/-- Largeness survives enlarging the partners. -/
theorem Large.mono {c : ℝ} {S T U T' U' : Finset (Equiv.Perm (Fin n))} (h : Large c S T U)
    (hT : T ⊆ T') (hU : U ⊆ U') : Large c S T' U' := by
  unfold Large at *
  refine le_trans h ?_
  exact_mod_cast Nat.mul_le_mul (Nat.mul_le_mul le_rfl (Finset.card_le_card hT))
    (Finset.card_le_card hU)

/-- WLOG-SATURATION (triage r1-1/r1-2/r1-3: a free normal form for the crux as filed): every TPP
triple sits inside one with the same first set whose partners are inclusion-saturated. -/
theorem exists_saturated (S T U : Finset (Equiv.Perm (Fin n))) (h : TripleProductProperty S T U) :
    ∃ T' U' : Finset (Equiv.Perm (Fin n)), T ⊆ T' ∧ U ⊆ U' ∧ TripleProductProperty S T' U' ∧
      SaturatedMid S T' U' ∧ SaturatedRight S T' U' := by
  classical
  obtain ⟨T', hTT', hT'max⟩ :=
    Finite.exists_le_maximal (p := fun T' : Finset (Equiv.Perm (Fin n)) =>
      TripleProductProperty S T' U) h
  obtain ⟨U', hUU', hU'max⟩ :=
    Finite.exists_le_maximal (p := fun U' : Finset (Equiv.Perm (Fin n)) =>
      TripleProductProperty S T' U') hT'max.1
  refine ⟨T', U', hTT', hUU', hU'max.1, ?_, ?_⟩
  · intro g hg hins
    have h1 : TripleProductProperty S (insert g T') U :=
      hins.mono subset_rfl subset_rfl hUU'
    have h2 : insert g T' ≤ T' := hT'max.2 h1 (Finset.subset_insert g T')
    exact hg (h2 (Finset.mem_insert_self g T'))
  · intro g hg hins
    have h2 : insert g U' ≤ U' := hU'max.2 hins (Finset.subset_insert g U')
    exact hg (h2 (Finset.mem_insert_self g U'))

/-- The crux's conclusion is antitone in the volume. -/
theorem ImprovesVol.anti {c : ℝ} {V V' : ℕ} (h : ImprovesVol c n V') (hV : V ≤ V') :
    ImprovesVol c n V := by
  obtain ⟨n', h1, h2, S', T', U', hT, hle⟩ := h
  refine ⟨n', h1, h2, S', T', U', hT, le_trans ?_ hle⟩
  have hVR : (V : ℝ) ≤ (V' : ℝ) := by exact_mod_cast hV
  have hr : 0 ≤ ((n'.factorial : ℝ) / (n.factorial : ℝ)) ^ ((3 : ℝ) / 2) := by positivity
  have he : 0 ≤ Real.exp (c + 1) := (Real.exp_pos _).le
  exact mul_le_mul_of_nonneg_right (mul_le_mul_of_nonneg_left hVR he) hr

/-- DESCENT: a block with `JointGain c` at a level `1 ≤ t ≤ √n` gives the crux's conclusion with
`n' = n − t`, through the route item `UmvirateDescent` (8308). -/
theorem improvesVol_of_jointGain (hUD : UmvirateDescent) {t : ℕ} {c : ℝ}
    (S T U : Finset (Equiv.Perm (Fin n))) (hTPP : TripleProductProperty S T U)
    (ht1 : 1 ≤ t) (htn : (t : ℝ) ≤ Real.sqrt (n : ℝ))
    (L I J P : Fin t → Fin n) (hL : Function.Injective L) (hI : Function.Injective I)
    (hJ : Function.Injective J) (hP : Function.Injective P)
    (hJG : JointGain c S T U t L I J P) :
    ImprovesVol c n (S.card * T.card * U.card) := by
  have htn' : t ≤ n := by simpa using Fintype.card_le_of_injective L hL
  obtain ⟨S', T', U', hTPP', hS', hT', hU'⟩ := hUD n t htn' I J P L hI hJ hP hL S T U hTPP
  refine ⟨n - t, ?_, ?_, S', T', U', hTPP', ?_⟩
  · rw [Nat.cast_sub htn']
    linarith
  · omega
  · rw [hS', hT', hU']
    exact hJG

/-- ROTATION WRAPPER: a statement "bump data `Q` on the FIRST set ⇒ improvement" transfers to a bump
on any member `X ∈ {S,T,U}` (rotate the triple until `X` comes first). -/
theorem improves_of_member {c : ℝ} (Q : Finset (Equiv.Perm (Fin n)) → Prop)
    (first : ∀ S T U : Finset (Equiv.Perm (Fin n)), TripleProductProperty S T U → Large c S T U →
      Q S → ImprovesVol c n (S.card * T.card * U.card))
    (S T U : Finset (Equiv.Perm (Fin n))) (hTPP : TripleProductProperty S T U) (hL : Large c S T U)
    (X : Finset (Equiv.Perm (Fin n))) (hX : X = S ∨ X = T ∨ X = U) (hQ : Q X) :
    ImprovesVol c n (S.card * T.card * U.card) := by
  rcases hX with rfl | rfl | rfl
  · exact first X T U hTPP hL hQ
  · have h := first X U S (tpp_rotate hTPP) hL.rotate hQ
    have e : X.card * U.card * S.card = S.card * X.card * U.card := by ring
    rw [e] at h
    exact h
  · have h := first X S T (tpp_rotate (tpp_rotate hTPP)) hL.rotate.rotate hQ
    have e : X.card * S.card * T.card = S.card * T.card * X.card := by ring
    rw [e] at h
    exact h

end Glue

/-- THE BAND PIPELINE: an `ε̂`-super-neutral block of the first set inside the band gives the
improvement — saturate the partners, `stub_partnersDisjointOnBand`, `amgmAtom` twice,
`windowGain`, descent, and undo the saturation by antitonicity. -/
theorem band_pipeline (hUD : UmvirateDescent) {ε c : ℝ} (hε : 0 < ε) (hc : 0 < c) :
    ∃ n₀ : ℕ, ∀ n ≥ n₀, ∀ S T U : Finset (Equiv.Perm (Fin n)), TripleProductProperty S T U →
      Large c S T U → ∀ t : ℕ, 1 ≤ t → (t : ℝ) ≤ Real.sqrt (n : ℝ) → tLo ε n ≤ (t : ℝ) →
      (t : ℝ) ≤ tHi ε c n → ∀ I L : Fin t → Fin n, Function.Injective I → Function.Injective L →
      SuperNeutral ε S I L → ImprovesVol c n (S.card * T.card * U.card) := by
  obtain ⟨n₂, h2⟩ := stub_partnersDisjointOnBand ε hε c hc
  obtain ⟨n₄, h4⟩ := windowGain ε hε c hc
  refine ⟨max n₂ n₄, fun n hn S T U hTPP hLarge t ht1 htn hlo hhi I L hI hL hSN => ?_⟩
  obtain ⟨T', U', hTT', hUU', hTPP', hsatM, hsatR⟩ := exists_saturated S T U hTPP
  have hLarge' : Large c S T' U' := hLarge.mono hTT' hUU'
  obtain ⟨hdT, hdU⟩ :=
    h2 n (le_of_max_le_left hn) S T' U' hTPP' hLarge' hsatM hsatR t hlo hhi I L hI hL hSN
  obtain ⟨J, hJ, hJb⟩ := amgmAtom n t T' L hL hdT
  obtain ⟨P, hP, hPb⟩ := amgmAtom n t U' L hL hdU
  have hJG : JointGain c S T' U' t L I J P :=
    h4 n (le_of_max_le_right hn) t hlo htn S T' U' L I J P hSN hJb hPb
  have himp := improvesVol_of_jointGain hUD S T' U' hTPP' ht1 htn L I J P hL hI hJ hP hJG
  exact himp.anti (Nat.mul_le_mul (Nat.mul_le_mul le_rfl (Finset.card_le_card hTT'))
    (Finset.card_le_card hUU'))

/-- MAIN LEMMA (an `ε`-bump in the first set, any level `1 ≤ t ≤ √n`): with the relocation
exponent `ε' ≤ ε` of `stub_bandRelocation`, if `t` lies in the band of `ε'` the bump is
`ε'`-super-neutral (`SuperNeutral.mono`) and the pipeline applies; outside it, saturate and call
`stub_bandRelocation` — either a band bump of some member (pipeline after rotation) or a direct
pay-off at the low block (descent) — and undo the saturation by antitonicity. -/
theorem main_first (hUD : UmvirateDescent) {ε c : ℝ} (hε : 0 < ε) (hc : 0 < c) :
    ∃ n₀ : ℕ, ∀ n ≥ n₀, ∀ S T U : Finset (Equiv.Perm (Fin n)), TripleProductProperty S T U →
      Large c S T U → ∀ t : ℕ, 1 ≤ t → (t : ℝ) ≤ Real.sqrt (n : ℝ) →
      ∀ I L : Fin t → Fin n, Function.Injective I → Function.Injective L → SuperNeutral ε S I L →
      ImprovesVol c n (S.card * T.card * U.card) := by
  obtain ⟨ε', hε', hε'ε, n₁, h1⟩ := stub_bandRelocation ε hε c hc
  obtain ⟨n₃, hb⟩ := band_pipeline hUD hε' hc
  refine ⟨max n₁ n₃, fun n hn S T U hTPP hLarge t ht1 htn I L hI hL hSN => ?_⟩
  have hn₁ : n₁ ≤ n := le_of_max_le_left hn
  have hn₃ : n₃ ≤ n := le_of_max_le_right hn
  have hn1 : 1 ≤ n := le_trans ht1 (by simpa using Fintype.card_le_of_injective L hL)
  -- is `t` inside the band of the relocated exponent `ε'`? then run the pipeline at `ε'` directly
  by_cases hin : tLo ε' n ≤ (t : ℝ) ∧ (t : ℝ) ≤ tHi ε' c n
  · exact hb n hn₃ S T U hTPP hLarge t ht1 htn hin.1 hin.2 I L hI hL (hSN.mono hε'ε hn1)
  · have hout : (t : ℝ) < tLo ε' n ∨ tHi ε' c n < (t : ℝ) := by
      rcases not_and_or.mp hin with h | h
      · exact Or.inl (not_le.mp h)
      · exact Or.inr (not_le.mp h)
    obtain ⟨T', U', hTT', hUU', hTPP', hsatM, hsatR⟩ := exists_saturated S T U hTPP
    have hLarge' : Large c S T' U' := hLarge.mono hTT' hUU'
    have hV : S.card * T.card * U.card ≤ S.card * T'.card * U'.card :=
      Nat.mul_le_mul (Nat.mul_le_mul le_rfl (Finset.card_le_card hTT')) (Finset.card_le_card hUU')
    rcases h1 n hn₁ S T' U' hTPP' hLarge' hsatM hsatR t ht1 htn hout I L hI hL hSN with
      ⟨X, hX, t', ht'1, ht'n, hlo, hhi, I', L', hI', hL', hSN'⟩ | ⟨J, P, hJ, hP, hJG⟩
    · refine ImprovesVol.anti ?_ hV
      exact improves_of_member (fun Y => SuperNeutral ε' Y I' L')
        (fun A B C hABC hLABC hQ =>
          hb n hn₃ A B C hABC hLABC t' ht'1 ht'n hlo hhi I' L' hI' hL' hQ)
        S T' U' hTPP' hLarge' X hX hSN'
    · exact (improvesVol_of_jointGain hUD S T' U' hTPP' ht1 htn L I J P hL hI hJ hP hJG).anti hV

HOW TO COMPLETE THIS TASK:
Pick every line containing the word "ring" out of the material, and copy those lines.

ANSWER AREA:
    have e : X.card * U.card * S.card = S.card * X.card * U.card := by ring
    have e : X.card * S.card * T.card = S.card * T.card * X.card := by ring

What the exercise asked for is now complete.